News

  • - 2021-01-27 -

    Today, CIPPIC presented its intervention in a hearing before the Federal Court as part of a reference launched by the Office of the Privacy Commissioner of Canada. At issue is the degree to which PIPEDA - Canada's federal privacy law - applies to activities of commercial search engines.

    As noted in our written submissions:

    1. PIPEDA applies to commercial search engines.

    2. In order to determine whether personal information is collected, used or disclosed in the course of commercial activities under s. 4(1)(a) of PIPEDA, the Court must evaluate the relationship between that information and the organization’s business model. The commercial value of most Internet companies and social media platforms is derived by providing a free service to attract user’s time, attention and personal information, which is then monetized through advertising, tracking and profiling.
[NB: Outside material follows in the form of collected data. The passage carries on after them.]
/-- Partial sums of `√c/c²` are bounded by `ζ(3/2)`. [folklore] -/
theorem sum_sqrt_div_sq_le (L : ℕ) : ∑ c ∈ Finset.Icc 1 L, Real.sqrt c / (c : ℝ) ^ 2 ≤ zetaThreeHalves := by
  calc ∑ c ∈ Finset.Icc 1 L, Real.sqrt c / (c : ℝ) ^ 2
      = ∑ c ∈ Finset.Icc 1 L, (1 : ℝ) / (c : ℝ) ^ (3 / 2 : ℝ) :=
        Finset.sum_congr rfl fun c hc => sqrt_div_sq_eq c (Finset.mem_Icc.1 hc).1
    _ ≤ zetaThreeHalves :=
        summable_rpow_three_halves.sum_le_tsum _ (fun c _ => by positivity)

/-! ### Support bookkeeping for real sums of `prob` -/

/-- A nonnegative function supported in `t` has the same sum over any `s ⊇ t`... here in the form:
sum over `s` of a function vanishing off `t ⊆ s` equals the sum over `t`. [folklore] -/
theorem sum_eq_sum_of_support {s t : Finset (Site 4)} (hts : t ⊆ s) {f : Site 4 → ℝ}
    (hf : ∀ y ∉ t, f y = 0) : ∑ y ∈ s, f y = ∑ y ∈ t, f y :=
  (Finset.sum_subset hts fun y _ hy => hf y hy).symm

/-- `Σ_{y ∈ box (a+k)} p_a(y) q(y) = Σ_{y ∈ box a} p_a(y) q(y)`. [folklore] -/
theorem sum_box_add_prob_mul (a k : ℕ) (q : Site 4 → ℝ) :
    ∑ y ∈ box 4 (a + k), prob 4 a y * q y = ∑ y ∈ box 4 a, prob 4 a y * q y :=
  sum_eq_sum_of_support (box_mono 4 (Nat.le_add_right a k)) fun y hy => by
    rw [prob_eq_zero_of_not_mem_box hy, zero_mul]

/-- **Chapman–Kolmogorov, diagonal form**: `Σ_{y ∈ box a} p_a(y) p_b(y) = p_{a+b}(0)`. [folklore] -/
theorem sum_box_prob_mul_prob (a b : ℕ) :
    ∑ y ∈ box 4 a, prob 4 a y * prob 4 b y = prob 4 (a + b) 0 := by
  rw [prob_add]
  refine Finset.sum_congr rfl fun y _ => ?_
  rw [zero_sub, prob_neg]

/-! ### The triple-intersection sum `τ` -/

/-- `τ(a,b,c) = Σ_y p_a(y) p_b(y) p_c(y)`: the probability that three independent simple random
walks on `ℤ⁴` of lengths `a, b, c`, started at `0`, have a common endpoint. [folklore] -/
def tau (a b c : ℕ) : ℝ := ∑ y ∈ box 4 (a + b + c), prob 4 a y * prob 4 b y * prob 4 c y

/-- `τ ≥ 0`. [folklore] -/
theorem tau_nonneg (a b c : ℕ) : 0 ≤ tau a b c :=
  Finset.sum_nonneg fun y _ => by
    have := prob_nonneg a y; have := prob_nonneg b y; have := prob_nonneg c y; positivity

/-- `τ(a,b,c) ≤ (sup p_c) · p_{a+b}(0) ≤ C₄' C₄ /(c² (a+b)²)`. [folklore] -/
theorem tau_le_right {a b c : ℕ} (ha : 1 ≤ a) (hb : 1 ≤ b) (hc : 1 ≤ c) :
    tau a b c ≤ retConst4 / (c : ℝ) ^ 2 * (retConst 4 / ((a + b : ℕ) : ℝ) ^ 2) := by
  have hab : prob 4 (a + b) 0 ≤ retConst 4 / ((a + b : ℕ) : ℝ) ^ 2 := prob_four_zero_le (by omega)
  calc tau a b c ≤ ∑ y ∈ box 4 (a + b + c), prob 4 a y * prob 4 b y * (retConst4 / (c : ℝ) ^ 2) :=
        Finset.sum_le_sum fun y _ => mul_le_mul_of_nonneg_left (prob_four_le hc y)
          (mul_nonneg (prob_nonneg a y) (prob_nonneg b y))
    _ = retConst4 / (c : ℝ) ^ 2 * ∑ y ∈ box 4 a, prob 4 a y * prob 4 b y := by
        rw [← Finset.sum_mul, mul_comm, add_assoc, sum_box_add_prob_mul]
    _ = retConst4 / (c : ℝ) ^ 2 * prob 4 (a + b) 0 := by rw [sum_box_prob_mul_prob]
    _ ≤ retConst4 / (c : ℝ) ^ 2 * (retConst 4 / ((a + b : ℕ) : ℝ) ^ 2) :=
        mul_le_mul_of_nonneg_left hab (by have := one_le_retConst4; positivity)

/-- `τ` is symmetric under swapping the last two arguments. [folklore] -/
theorem tau_swap_right (a b c : ℕ) : tau a b c = tau a c b := by
  unfold tau
  rw [show a + b + c = a + c + b by ring]
  exact Finset.sum_congr rfl fun y _ => by ring

/-- `τ` is symmetric under swapping the first and last arguments. [folklore] -/
theorem tau_swap_outer (a b c : ℕ) : tau a b c = tau c b a := by
  unfold tau
  rw [show a + b + c = c + b + a by ring]
  exact Finset.sum_congr rfl fun y _ => by ring

/-- `τ(a,b,c) ≤ C₄' C₄ /(b² (a+c)²)`. [folklore] -/
theorem tau_le_mid {a b c : ℕ} (ha : 1 ≤ a) (hb : 1 ≤ b) (hc : 1 ≤ c) :
    tau a b c ≤ retConst4 / (b : ℝ) ^ 2 * (retConst 4 / ((a + c : ℕ) : ℝ) ^ 2) := by
  rw [tau_swap_right]; exact tau_le_right ha hc hb

/-- `τ(a,b,c) ≤ C₄' C₄ /(a² (c+b)²)`. [folklore] -/
theorem tau_le_left {a b c : ℕ} (ha : 1 ≤ a) (hb : 1 ≤ b) (hc : 1 ≤ c) :
    tau a b c ≤ retConst4 / (a : ℝ) ^ 2 * (retConst 4 / ((c + b : ℕ) : ℝ) ^ 2) := by
  rw [tau_swap_outer]; exact tau_le_right hc hb ha

/-- The constant `K₃ = 6 C₄' C₄ ζ(3/2)` of the triple-intersection sum. [folklore] -/
def tauSumConst : ℝ := 3 * (retConst4 * retConst 4 * (2 * zetaThreeHalves))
A restrictive definition of “commercial activity” which includes nothing but discrete, revenue-generating interactions ignores precisely the kinds of business models that drive the digital economy and that PIPEDA was intended to regulate.

    3. Whether the collection, use or disclosure of personal information is undertaken for exclusively “journalistic” purposes must be determined with reference to Parliament’s intent and the constitutional rationale for the exclusion set out in s. 4(2)(c) of PIPEDA. This analysis must account for the particular role played by a free, adversarial and independent press in a democratic society—through newsgathering, source protection, the exercise of professional discipline and editorial judgement, and a commitment to communication on matters of public interest. The fact that an organization happens to permit the dissemination or discovery of journalistic content through its platform is not sufficient to immunize its activities from scrutiny under PIPEDA as a whole. The Act and the Charter provide other safeguards in this respect.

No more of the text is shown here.